The EU’s Eastern Border Gets a Brief Respite

The EU’s Eastern Border Gets a Brief Respite
Polish soldiers sit on an army vehicle as they drive past a checkpoint close to the border with Belarus in Kuznica, Poland, Nov. 16, 2021 (AP photo by Matthias Schrader).

There is cautious optimism in Brussels that the temperature seems to be dialing down on the crises with Belarus and Russia on the EU’s eastern border, as Minsk takes a step back in its long-running border standoff with Warsaw and Moscow has not yet made any military incursion into Ukraine, despite once again massing troops on the border. But there is also a feeling in Brussels and across the continent that the events of the past few weeks are a harbinger of dark days ahead.

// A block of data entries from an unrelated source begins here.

/-- **TAM-DEFECT₂ ON THE TWIST-GOOD LOCUS (census shape, `d < 0`).** `E = W` globally minimal with
`C • W₀^{(d)} = E` for a square-free `d ≡ 1 (mod 4)`, `d < 0`, `W₀` globally minimal and good or
multiplicative at the primes dividing `d`; `p ≥ 5`, `r_an(E) = 0`, `ρ̄_{E,p}` onto, a conductor-level
datum with `p ∤ c_D` and the period transfer, `#Ш_an(E)` a `p`-unit, `ord_p ∏ c_v(E) ≤ 2`; the newform
`f₀` of `W₀` at a level `N₀ ∣ N` with `d² ∣ N`, `|d| ∣ N`, the IMAGINARY period transfer for `W₀` and
`p`-integral minus symbols of `f₀`; and (MO⁻)(OLD⁻) on the `θ̄_{W₀}`-eigen MINUS subspace at a prime
`ℓ ∣ N` coprime to `d` with `w·ι((ℓ/|d|)) = 1` — IN PRINT when `p ∤ 2N₀`. THEN **`BSD(E,p)`** from
Kim 2026 Thm. 1.8 (6) + Cassels–Tate + GZK + modularity (PUBLISHED) and tree theorems. Nothing booked.
[cite: Kim2022StructureSelmer, Thm. 1.9 (6) and Conj. 1.10 (PDF p. 8)] [cite: Ribet1990, Thm. 1.1 and Thm. 5.2 (b)]
[cite: Pal2012, Thm. 3.2 with Prop. 2.5 and p. 1514 (Ω⁻)] [cite: SilvermanAEC2009, Thm. X.4.14]
[cite: Miller2011LMS, §1 and Def. 1.1] -/
theorem bsdp_of_multiplicityOneMinus_quadraticTwist_of_neg_of_five_le
    (W₀ : WeierstrassCurve ℚ) [W₀.IsElliptic] [W₀.IsGloballyMinimal]
    (hKimk : Kim2026.rankZero_le_padicValNat_sha_of_kuriharaNumber_ne_zero)
    (hE67c : Kim2026.rankZero_padicValNat_sha_add_le_of_forall_pow_dvd_kuriharaNumber_cyclicLevel)
    (hCT : exists_casselsTate_pairing (K := ℚ))
    (hGZK : rank_eq_analyticRank_of_analyticRank_le_one) (hmod : hasEntireLFunction_rat)
    (hp : 5 ≤ p) (hr : W.analyticRank = 0) (hsurj : W.HasSurjectiveModNGaloisRep p)
    {N : ℕ} [NeZero N] (D : ModularParametrizationData W N) (hN : W.conductorNorm ℤ = N)
    (hc : ¬ (p : ℤ) ∣ D.maninConstant)
    (hper : ∃ u : ℚ, ‖(u : ℚ_[p])‖ = 1 ∧ W.realPeriodRat = u * plusPeriod D.f)
    {q' : ℚ} (hq' : shaAn W = (q' : ℂ)) (hv : padicValRat p q' = 0)
    (hc2 : padicValNat p W.tamagawaProduct ≤ 2)
    {d : ℤ} (hd4 : d % 4 = 1) (hsq : Squarefree d) (hd : d < 0) (C : VariableChange ℚ)
    (hC : C • W₀.quadraticTwist (d : ℚ) = W)
    (hgm : ∀ v : HeightOneSpectrum (𝓞 ℚ), ((Rat.HeightOneSpectrum.primesEquiv v : ℕ) : ℤ) ∣ d →
      W₀.HasGoodReductionAt v ∨ W₀.HasMultiplicativeReductionAt v)
    {N₀ : ℕ} [NeZero N₀] [NeZero d.natAbs] {f₀ : CuspForm (Gamma0 N₀) 2} (hf₀ : IsNewformOf W₀ f₀)
    (hN₀ : N₀ ∣ N) (hm : d.natAbs ^ 2 ∣ N) (hmN : d.natAbs ∣ W.conductorNorm ℤ)
    (hper₀ : ∃ u : ℚ, ‖(u : ℚ_[p])‖ = 1 ∧ W₀.imaginaryPeriodRat = u * minusPeriod f₀)
    (hint : ∀ x : ℚ, ¬ p ∣ (ratMinusSymbol f₀ x).den)
    (hMO : ModPMultiplicityOneMinus k N₀ (fun q ↦ ι ((W₀.LFunction q : ℤ) : ZMod p)))
    {ℓ : ℕ} {w : k} {μ : ℚ → k} (hℓN : ℓ ∣ W.conductorNorm ℤ) (hℓ : ℓ.Coprime d.natAbs)
    (hOLD : HasOldEigenMinusSymb k N₀ (fun q ↦ ι ((W₀.LFunction q : ℤ) : ZMod p)) ℓ w μ)
    (hμ : IsPeriodic μ)
    (hH : ∀ q : ℕ, Kato.IsKolyvaginPrime W p 1 q → HeckeRel μ q (ι ((W₀.LFunction q : ℤ) : ZMod p)))
    (hw : w * ι ((J((ℓ : ℤ) | d.natAbs) : ℤ) : ZMod p) = 1) : BSDp W p := by
  have hp2 : p ≠ 2 := by omega
  have hfW : IsNewformOf W D.f := D.isNewformOf
  have hQ : coeffField f₀ = ⊥ := hf₀.coeffField_eq_bot
  have hΩ : minusPeriod f₀ ≠ 0 := (IsNewform0.exists_rat_smul_minusPeriod_holds hf₀.1 hQ).1
  have hadd := hasAdditiveReductionAt_quadraticTwist_of_good_or_mult W₀ hd4 hsq hgm
  obtain ⟨c₀, hc₀, hrel⟩ :=
    exists_rat_ratPlusSymbol_eq_twistSum_of_neg W₀ W hd4 hsq hd ⟨C, hC⟩ hadd hf₀ hfW hN₀ hm
  have hθW : ∀ q : ℕ, Kato.IsKolyvaginPrime W p 1 q → ((W₀.LFunction q : ℤ) : ZMod p) =
      ((J((q : ℤ) | d.natAbs) : ℤ) : ZMod p) * (W.frobeniusTrace q : ZMod p) := by
    intro q hq
    have hqN : ¬ q ∣ N := fun h ↦ hq.not_dvd_conductorNorm (by rw [hN]; exact h)
    have htr : (W.LFunction q : ℂ) = (W.frobeniusTrace q : ℂ) := by
      rw [← hfW.2 q, IsNewformOf.cuspCoeff_eq_frobeniusTrace_of_not_dvd hfW hq.prime hqN]
    have hd0 : d ≠ 0 := by rintro rfl; norm_num at hd4
    haveI : (W₀.quadraticTwist (d : ℚ)).IsElliptic := W₀.isElliptic_quadraticTwist (by exact_mod_cast hd0)
    have hLW : W.LFunction q = (W₀.quadraticTwist (d : ℚ)).LFunction q := by
      rw [← hC, LFunction_smul]
    have htr' : W.frobeniusTrace q = J((q : ℤ) | d.natAbs) * W₀.LFunction q := by
      have h1 : W.LFunction q = W.frobeniusTrace q := by exact_mod_cast htr
      rw [← h1, hLW, lFunction_quadraticTwist_apply_of_good_or_mult W₀ hd4 hsq hgm q]
    have hqm : q.Coprime d.natAbs :=
      (Nat.Prime.coprime_iff_not_dvd hq.prime).mpr fun hdv ↦
        hq.not_dvd_conductorNorm ((hdv.trans hmN))
    have hJ : ((J((q : ℤ) | d.natAbs) : ℤ) : ZMod p) ^ 2 = 1 := by
      rw [← jacobiHom_natCast p, jacobiHom_natCast_sq_eq_one p hqm]
    rw [htr']
    push_cast
    linear_combination -(((W₀.LFunction q : ℤ) : ZMod p)) * hJ
  by_cases hex : ∃ r : ℚ, ∑ u : ZMod d.natAbs, (J((u.val : ℤ) | d.natAbs) : ℚ) *
      ratMinusSymbol f₀ (r + (u.val : ℚ) / d.natAbs) ≠ 0
  · obtain ⟨uW, huW, hΩW⟩ := hper
    obtain ⟨u₀, hu₀, hΩ₀⟩ := hper₀
    have hunit : ‖(c₀ : ℚ_[p])‖ = 1 :=
      norm_ratCast_eq_one_of_twist_of_neg p W₀ W hp2 hd4 hsq hd C hC hgm huW hu₀ hΩW hΩ₀ (hrel hex)
    exact bsdp_of_multiplicityOneMinus_twist_of_tamagawa_le_two_of_shaAn_unit_of_five_le W p ι hKimk hE67c
      hCT hGZK hmod hp hr hsurj D hN hc ⟨uW, huW, hΩW⟩ hq' hv hc2 hmN hf₀.1 hQ hΩ hint
      (fun q ↦ W₀.LFunction q) (fun q _ ↦ (hf₀.2 q).symm) hθW c₀
      (not_dvd_den_of_norm_ratCast_le_one hunit.le) hc₀ hMO hℓN hℓ hOLD hμ hH hw
  · simp only [not_exists, not_not] at hex
    have hcert : PlusSymbolLevelLowersOver W p D.f ι ℓ :=
      ⟨0, fun _ _ ↦ rfl, fun q _ r ↦ by simp, fun r ↦ by
        rw [hc₀ r, hex r, mul_zero, Rat.cast_zero, map_zero, Pi.zero_apply, Pi.zero_apply, sub_zero]⟩
    exact bsdp_of_plusSymbolLevelLowersOver_of_tamagawa_le_two_of_shaAn_unit_of_five_le W p hKimk hE67c hCT
      hGZK hmod hp hr hsurj D hN hc hper hq' hv hcert hℓN hc2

EU defense ministers met Tuesday to discuss both the “hybrid warfare” by Belarus at the Polish border and the build-up of Russian troops at the Ukrainian border. They were joined by NATO Secretary-General Jens Stoltenberg, who warned Moscow not to take any “aggressive actions” against Ukraine. The French and German foreign ministers similarly warned of “serious consequences” for Russia if it invades Ukraine again. EU Commission President Ursula von der Leyen discussed the issue with U.S. President Joe Biden at the White House last week, with both stating that they “fully support the territorial integrity of Ukraine.” But that will be cold comfort to Kyiv, which watched the West sit idly by when Crimea was invaded and annexed by Russian forces in 2014, apart from issuing sanctions that have been unsuccessful in reversing the annexation.

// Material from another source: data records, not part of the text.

import Literature.NumberTheory.EllipticCurves.Wuthrich2014.SurjectiveDivisibilityCyclotomicThreeMinus
import HarnessLib

/-!
# Kato's divisibility at `p = 3` under surjective `ρ_{E,3^∞}`, the `ω`-COMPONENT — CLAUSE FORM,
# DERIVED from the tree's named fact
# `Wuthrich2014.kato_minusEigenCharIdeal_dvd_cyclotomicThree_of_surjective` (NO named fact here)

Sources, as PUBLISHED. Good ordinary `3`: K. Kato, Astérisque 295 (2004) [Kato2004Asterisque]
(held copy `paper:doi-10-24033-ast-639`, PDF page `p0158` = p. 273, L27–L40), **Theorem 17.4**:
"Assume `f` has good ordinary reduction at `λ`. Let `T` be a `Gal(ℚ̄/ℚ)`-stable `O_λ`-lattice of
`V_{F_λ}(f)`. (1) `X(T)` is a torsion `Λ`-module. […] (3) […] assume that both `ω` and `γ` are good
[…]. Assume further `p ≠ 2` and that the condition 12.5.2 in 12.5 (4) is satisfied. Then
`L_{p-adic,α,ω,γ}(f)` belongs to `Λ` and `length_{Λ_𝔭}(X(T)_𝔭) ≤ ord_𝔭(L_{p-adic,α,ω,γ}(f))` for
any prime ideal `𝔭` of `Λ` of height one" (`Λ = O_λ⟦Gal(ℚ(ζ_{p^∞})/ℚ)⟧`, §17.3; (12.5.2), p. 222,
`p0107` L16–L20: "the image of `Gal(ℚ̄/ℚ(ζ_{p^∞})) → GL₂(O_λ)` contains `SL₂(ℤ_p)`"; §17.5, p. 274).
Multiplicative `3`: C. Wuthrich, Doc. Math. 19 (2014) [Wuthrich2014] (held copy
`paper:doi-10-4171-dm-450`), §1 Thm. 3 with its attribution sentence (p. 383, `p0002` L21–L25:
"We formulate it here for the full cyclotomic `ℤ_p^×`-extension. […] This theorem was proven by
Kato in the case that the representation on the Tate module was surjective") and Cor. 19 with the
first case of its proof (pp. 398–399, `p0014` L7: "`char_Λ X(E)`, or `I char_Λ X(E)` in the split
multiplicative case, divides the ideal generated by `L_p(E)`. Proof. […] in the first case the
representation `ρ_p : G_ℚ → Aut(T_pE)` is surjective"); §3 (p. 390, `M = ⊕ M_i`); §3.2 (p. 394);
§5 (p. 397); Cor. 18 (p. 398).

HISTORY / STATUS (cell `b2b-bsdres`, KERNEL-C-P3 brick 4, big-image twin). The `ω`-component of
Kato's divisibility at `p = 3` for curves with `ρ_{E,3^∞}` onto — `char_{Λ(Γ)}(e₁X(E/ℚ(ζ_{3^∞}))) ∋
u · L₃(E, ω¹, T)` in the Literature eigen-Selmer vocabulary — is the tree's NAMED FACT
`Wuthrich2014.kato_minusEigenCharIdeal_dvd_cyclotomicThree_of_surjective`
(`Wuthrich2014/SurjectiveDivisibilityCyclotomicThreeMinus.lean`, p233255, filed by the consumer
sub-cell additive-p1). THIS module, which briefly carried an independently written duplicate
transcription (p233545 by the literature seat), now holds NO named fact: it re-packages the
canonical fact in CLAUSE FORM — `ε` any integer-valued function that is `+1` on `Gal(ℚ̄/K)` and
`−1` off it, and one conclusion per local type at `3` instead of a disjunction over the odd branch
`Lminus`. Two lines of logic; a kernel CONSISTENCY CHECK between the transcriptions; 0 new facts
(D-0026).

The reading (verbatim that of the canonical fact and of the product readings
`Kato2004.charIdeal_dvd_padicLFunction_cyclotomicThree_of_surjective` p216633, flag
`Kato-17.4-p3-branch-split`; `Wuthrich2014.kato_charIdeal_dvd_[non]splitMultiplicative_cyclotomicThree_of_surjective`,
flags `Wu14-surj-attribution`, `Wu14-Thm16-p3-branch-split`): `Λ(G_∞) = Λ(Γ)e₀ ⊕ Λ(Γ)e₁`
(`Δ = {±1}`, `ω¹ = χ_K`, `K = ℚ(ζ₃)`); the height-one primes of `Λ(G_∞)` are those of the two
factors, so the printed statements are the pair `char_{Λ(Γ)}(e_iX) ∣ e_iL`; `e₁X` = the dual of the
`ω`-eigenspace of `Sel_{3^∞}(E/ℚ(ζ_{3^∞}))` = any
`D : EigenSelmerDualData E 3 (ker κ ⊓ galRange K) (ker κ) ε γ` (`κ` cyclotomic, `γ ∈ Gal(ℚ̄/K)`,
`χ₃(γ)·ζ = 4` so `ζ = 1`, `T = γ_* − 1` the tree's variable); `e₁L = L₃(E,ω¹,T)` on the minus
symbols (Kato Thm. 16.2 with good `ω, γ`; MTT §I.13), `= u·ϖ'·padicLFunctionMinusBranch f (unitRoot E 3) 1`
(good ordinary) resp. `u·ϖ'·padicLFunctionMinusBranchMult f (±1) 1` (split / non-split),
`ϖ'·|Ω⁻(E)| = Ω⁻_f`, `u ∈ ℤ₃ˣ`; `e₁I = e₁Λ` (no factor in the split clause). Image hypothesis spelled
`∀ n, HasSurjectiveModNGaloisRep (3^n)` (implies (12.5.2): `det ρ = χ₃` cuts out `ℚ(ζ_{3^∞})`).

HONEST FRAMING (cell `b2b-bsdres`): published theorems read componentwise; the cell's class labels
are unchanged by this file; nothing here is "finishing BSD".
-/

set_option autoImplicit false

noncomputable section

open scoped Classical MatrixGroups ModularForm

open CongruenceSubgroup WeierstrassCurve Literature.NumberTheory.EllipticCurves
  Literature.NumberTheory.EllipticCurves.ModularForms
  Literature.NumberTheory.GaloisRepresentations

namespace Literature.NumberTheory.EllipticCurves.Kato2004

/-- **Kato's divisibility at `p = 3` under `ρ_{E,3^∞}` onto, `ω`-component — clause form, DERIVED
from the named fact `Wuthrich2014.kato_minusEigenCharIdeal_dvd_cyclotomicThree_of_surjective`.**
As printed — good ordinary `3`: Kato, Astérisque 295 (2004) Thm. 17.4 (p. 273): "Assume `f` has
good ordinary reduction at `λ`. […] (1) `X(T)` is a torsion `Λ`-module. […] (3) […] Assume further
`p ≠ 2` and that the condition 12.5.2 in 12.5 (4) is satisfied. Then `L_{p-adic,α,ω,γ}(f)` belongs
to `Λ` and `length_{Λ_𝔭}(X(T)_𝔭) ≤ ord_𝔭(L_{p-adic,α,ω,γ}(f))` for any prime ideal `𝔭` of `Λ` of
height one"; multiplicative `3`: Wuthrich, Doc. Math. 19 (2014) Thm. 3 with its attribution
sentence (p. 383: "proven by Kato in the case that the representation on the Tate module was
surjective") and Cor. 19 with the first case of its proof (pp. 398–399); read on the
`ω`-eigencomponent at `p = 3` (Wuthrich §3 p. 390 "`M = ⊕ M_i`"): for `V` globally minimal with
`ρ̄_{V,3^n}` onto for all `n`, `K = ℚ(ζ₃)` (`galRange K` normal), `κ` cyclotomic with topological
generator `γ ∈ galRange K` matching the cyclotomic variable, `ε = χ_K` as a sign (ANY `ε` equal to
`1` on `galRange K` and `−1` off it), `f` the newform of `V`, `D` any dual datum of the
`ω`-eigen-Selmer group, `ϖ'·|Ω⁻(V)| = Ω⁻_f`: in each local type at `3` — good ordinary
(`α = unitRoot V 3`), split (`α = 1`), non-split multiplicative (`α = −1`) — `D.X` is `Λ`-torsion and
`ι g = C(u ϖ')·L⁻₃(f, α, ω¹, T)` for some `g ∈ char_Λ D.X`, `u ∈ ℤ₃ˣ`. Proof: specialise the
canonical fact's disjunction over `Lminus` to each branch. No new assertion (0 debt); flag families
`Kato-17.4-p3-branch-split`, `Wu14-surj-attribution`.
[cite: Kato2004Asterisque, Thm. 17.4 (1)(3) (p. 273) with §17.3 (p. 273), Thm. 12.5 (4) (12.5.2) (p. 222), §17.5 (p. 274)]
[cite: Wuthrich2014, Thm. 3 and §1 (p. 383), Cor. 19 and its proof (pp. 398–399), §3 (p. 390), §3.2 (p. 394), §5 (p. 397)]
[cite: MazurTateTeitelbaum1986Invent, §I.10, §I.13] -/
theorem charIdeal_minusComponent_dvd_padicLFunction_cyclotomicThree_of_surjective_of_kato
    (h : Wuthrich2014.kato_minusEigenCharIdeal_dvd_cyclotomicThree_of_surjective) :
    ∀ (V : WeierstrassCurve ℚ) [V.IsElliptic] [V.IsGloballyMinimal]
      (K : Type) [Field K] [NumberField K] [IsCyclotomicExtension {3} ℚ K]
      [(galRange (K := ℚ) K).Normal]
      {κ : ZpExtension ℚ 3} {γ : Field.absoluteGaloisGroup ℚ} {ε : Field.absoluteGaloisGroup ℚ → ℤ}
      {N : ℕ} [NeZero N] {f : CuspForm (Gamma0 N) 2},
      (∀ n : ℕ, V.HasSurjectiveModNGaloisRep (3 ^ n : ℕ)) →
      κ.IsCyclotomic → κ.IsTopGenerator γ → IsCyclotomicVariable 3 γ → γ ∈ galRange (K := ℚ) K →
      (∀ g, g ∈ galRange (K := ℚ) K → ε g = 1) → (∀ g, g ∉ galRange (K := ℚ) K → ε g = -1) →
      IsNewformOf V f →
      ∀ (D : V.EigenSelmerDualData 3 (κ.kerSubgroup ⊓ galRange (K := ℚ) K) κ.kerSubgroup ε γ)
        (ϖ' : ℚ), (ϖ' : ℝ) * V.imaginaryPeriodRat = minusPeriod f →
        -- good ordinary `3` (Kato Thm. 17.4 (1)(3)): two-term measure, `α = unitRoot V 3`
        (IsOrdinaryAt V 3 →
          Module.IsTorsion (IwasawaAlgebra 3) D.X ∧
          ∃ g ∈ D.charIdeal, ∃ u : ℤ_[3]ˣ,
            iwasawaToPowerSeries 3 g =
              PowerSeries.C (((u : ℤ_[3]) : ℚ_[3]) * (ϖ' : ℚ_[3])) *
                padicLFunctionMinusBranch f ((unitRoot V 3 : ℤ_[3]) : ℚ_[3]) 1) ∧
        -- split multiplicative `3` (Wuthrich Thm. 3 attribution / Cor. 19): `α = 1`; `e₁I = e₁Λ`
        (V.HasSplitMultiplicativeReductionAtPrime 3 →
          Module.IsTorsion (IwasawaAlgebra 3) D.X ∧
          ∃ g ∈ D.charIdeal, ∃ u : ℤ_[3]ˣ,
            iwasawaToPowerSeries 3 g =
              PowerSeries.C (((u : ℤ_[3]) : ℚ_[3]) * (ϖ' : ℚ_[3])) *
                padicLFunctionMinusBranchMult f (1 : ℚ_[3]) 1) ∧
        -- non-split multiplicative `3` (Wuthrich Thm. 3 attribution / Cor. 19): `α = −1`
        (V.HasMultiplicativeReductionAtPrime 3 → ¬ V.HasSplitMultiplicativeReductionAtPrime 3 →
          Module.IsTorsion (IwasawaAlgebra 3) D.X ∧
          ∃ g ∈ D.charIdeal, ∃ u : ℤ_[3]ˣ,
            iwasawaToPowerSeries 3 g =
              PowerSeries.C (((u : ℤ_[3]) : ℚ_[3]) * (ϖ' : ℚ_[3])) *
                padicLFunctionMinusBranchMult f (-1 : ℚ_[3]) 1) := by
  intro V _ _ K _ _ _ _ κ γ ε N _ f hsurj hκ hγ hcyc hγK hε₁ hε₂ hf D ϖ' hϖ'
  obtain rfl : ε = fun g ↦ if g ∈ galRange (K := ℚ) K then 1 else -1 := by
    funext g
    split_ifs with hg
    exacts [hε₁ g hg, hε₂ g hg]
  exact ⟨fun hord ↦ h V K _ (Or.inl ⟨hord, rfl⟩) hsurj hκ hγ hcyc hγK hf D ϖ' hϖ',
    fun hsplit ↦ h V K _ (Or.inr (Or.inl ⟨hsplit, rfl⟩)) hsurj hκ hγ hcyc hγK hf D ϖ' hϖ',
    fun hmult hns ↦ h V K _ (Or.inr (Or.inr ⟨hmult, hns, rfl⟩)) hsurj hκ hγ hcyc hγK hf D ϖ' hϖ'⟩

end Literature.NumberTheory.EllipticCurves.Kato2004

end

In the days since von der Leyen’s meeting with Biden, the situation at the EU’s eastern border has calmed somewhat on both fronts, with no new migrant arrivals to Belarus and no new Russian troop movements. Facing the threat of sanctions, third-country airlines from Turkey, Lebanon and the UAE voluntarily agreed to stop one-way flights to Minsk for people from Syria, Iraq and Yemen. EU foreign affairs chief Josep Borrell and German Chancellor Angela Merkel have both been in direct contact with the Belarusian government; Belarus authorities have started moving migrants from the border to a logistics warehouse near the Kuznica checkpoint and from there possibly on to Minsk. Repatriation flights to Iraq are scheduled to start today, and Belavia—Belarus’ national airline—is voluntarily participating in the flights. That has caused some EU member states to consider holding off on applying sanctions against the airline for now, much to the great frustration of the bloc’s eastern member states.